Supreme Court upholds Obamacare subsidies with 6-3 decision
The Supreme Court today upheld tax subsidies in states relying on the federal healthcare.gov exchange, preserving health insurance subsidies for 6.4 million Americans in the 34 states that have not set up their own exchange.
Chief Justice John Roberts said in a 6-3 majority opinion (notable that it wasn’t 5-4, as 2012 Obamacare dissenter Justice Anthony Kennedy was part of the majority this time around) on King v. Burwell that, “Congress passed the Affordable Care Act to improve health insurance markets, not to destroy them. The Act gives each State the opportunity to establish its own Exchange, but provides that the Federal Government will establish the Exchange if the State does not.”
In King v. Burwell, plaintiffs argued that an obscure provision (“established by the state”) of the 900-page Affordable Care Act restricts subsidies only to states that set up their own exchanges, thereby making subsidies illegal in the 34 states that rely on the federal healthcare.gov exchange.
Here’s an excerpt from the decision:
Section 36B. If the statutory language is plain, the Court must enforce it according to its terms. But oftentimes the meaning—or ambiguity—of certain words or phrases may only become evident when placed in context. So when deciding whether the language is plain, the Court must read the words “in their context and with a view to their place in the overall statutory scheme.” FDA v. Brown & Williamson Tobacco Corp., 529 U. S. 120, 133. Pp. 7–9.

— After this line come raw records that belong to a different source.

/-- **S3 (the symmetric Hurwitz values are algebraic multiples of `π^w`).**
`K(w,L,a)/π^w ∈ ℚ̄` (indeed `∈ i^w ℚ(ζ_L)`: Bernoulli–Fourier series). [folklore] -/
theorem stub_pairValueAlgebraic : ∀ (w L a : ℕ), 2 ≤ w → 0 < a → a < L → IsAlgebraic ℚ (((∑' k : ℕ, 1 / ((L : ℝ) * k + a) ^ w) + (-1 : ℝ) ^ w * (∑' k : ℕ, 1 / ((L : ℝ) * k + ((L : ℝ) - a)) ^ w)) / Real.pi ^ w) := by
  intro w L a hw ha haL
  have hL : L ≠ 0 := by omega
  rw [PairValueAlgebraic.symHurwitz_eq_trig_sum w L a hw ha haL]
  obtain ⟨m, rfl | rfl⟩ := Nat.even_or_odd' w
  · have hm : m ≠ 0 := by omega
    rw [if_pos (even_two_mul m)]
    exact PairValueAlgebraic.isAlgebraic_trig_comb L (2 * m) (fun j => Real.cos (2 * π * j * a / L))
      (fun j => ∑' n : ℕ, 1 / (n : ℝ) ^ (2 * m) * Real.cos (2 * π * n * ((j : ℝ) / L))) _
      (fun j _ => PairValueAlgebraic.isAlgebraic_cos_two_pi_mul j a L)
      (fun j hj => PairValueAlgebraic.trigSum_cos_rat hm hL (Finset.mem_range.mp hj).le)
  · have hm : m ≠ 0 := by omega
    rw [if_neg (Nat.not_even_iff_odd.mpr (odd_two_mul_add_one m))]
    exact PairValueAlgebraic.isAlgebraic_trig_comb L (2 * m + 1)
      (fun j => Real.sin (2 * π * j * a / L))
      (fun j => ∑' n : ℕ, 1 / (n : ℝ) ^ (2 * m + 1) * Real.sin (2 * π * n * ((j : ℝ) / L))) _
      (fun j _ => PairValueAlgebraic.isAlgebraic_sin_two_pi_mul j a L)
      (fun j hj => PairValueAlgebraic.trigSum_sin_rat hm hL (Finset.mem_range.mp hj).le)

end Summit.KontsevichZagierPeriods.Theorems.HurwitzMicroSectorsHurwitzSectorComplement

end
import Summits.MatrixMultiplication.MatrixMultiplication.Theorems.AbelianSTPPCensusTB4StatRows2
import Summits.MatrixMultiplication.MatrixMultiplication.Theorems.AbelianSTPPCensusTD2StatRows2
import Summits.MatrixMultiplication.MatrixMultiplication.Theorems.AbelianSTPPCensusTAStatKMemberXSound

/-!
# T_B static certificate, range `5591 … 5994` (k-member tree): soundness (the main estimate)

Cell mm-stpp (rung F-M1), tier T_B = «beat `2.375` (Coppersmith–Winograd)»; checker `AbelianSTPPCensusTB4StatDefs.lean`, data facts `AbelianSTPPCensusTB4StatRows(2).lean`, toolbox `…TAStatLemmas.lean`, tree
`…TAStatKMemberX(Sound).lean` (multi-parameter node test, vp-p2 gen 6).  `sum_gain_le` = theory g12's fourth-range proof (`…TAStatDSound.lean`, numerals `5591/5994/329`, gains `gainOfTBZ`) with the two-member
branch REPLACED by the tree branch: when `TAStatKM.walk4` answers with the tree cover `TAStatKM.coverKX` at the bucket of `t*`, the row facts `TAStatKM.Hyps` are assembled
(domination of every member at every bucket `≤` that of `t*` via `dominatedAt`, the companions' U11 / U14 / E3 caps, the Grynkiewicz budget from any source member via
`budget_of_sorted`, completeness of the bucket lists via `mem_m2l`; the extra row facts `TAStatKM.XHyps` via `xdominatedAt`) and `TAStatKM.rootKX_sound` closes the estimate.  `not_beats_of_cert` is in the leaf file.
WHAT THIS IS NOT: no statement about STPP families beyond vM / U11-G / E3 of their shape data; no `ω`.
-/

set_option linter.dupNamespace false
set_option autoImplicit false

namespace Summit.MatrixMultiplication.MatrixMultiplication.Theorems.TB4Stat

open TECert (tableOK vol us tableOK_iff tableOK_mono)
open ShapeCert (gainOfTBZ D)
open TB4StatData (E VL TB nl nb)
open TAStat (tm Entry e0 domP leP leW vpI p1I p2I p3I piece pcs vpCand vpThresh cover tm_sorted getD_drop_add pcs_sound
  grynkiewicz_budget'_A grynkiewicz_budget'_B grynkiewicz_budget'_C tm_eq_of_cases affine_between quad_between vp_mono p1_between p2_between
  vpThresh_le capE_mul_le)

(b) When read in context, the phrase “an Exchange established by the State under [42 U. S. C. §18031]” is properly viewed as ambiguous. The phrase may be limited in its reach to State Exchanges. But it could also refer to all Exchanges—both State and Federal—for purposes of the tax credits. If a State chooses not to follow the directive in Section 18031 to establish an Exchange, the Act tells the Secretary of Health and Human Services to establish “such Exchange.” §18041. And by using the words “such Exchange,” the Act indicates that State and Federal Exchanges should be the same. But State and Federal Exchanges would differ in a fundamental way if tax credits were available only on State Exchanges—one type of Ex- change would help make insurance more affordable by providing billions of dollars to the States’ citizens; the other type of Exchange would not. Several other provisions in the Act—e.g., Section 18031(i)(3)(B)’s requirement that all Exchanges create outreach programs to “distribute fair and impartial information concerning . . . the availability of premium tax credits under section 36B”—would make little sense if tax credits were not available on Federal Exchanges.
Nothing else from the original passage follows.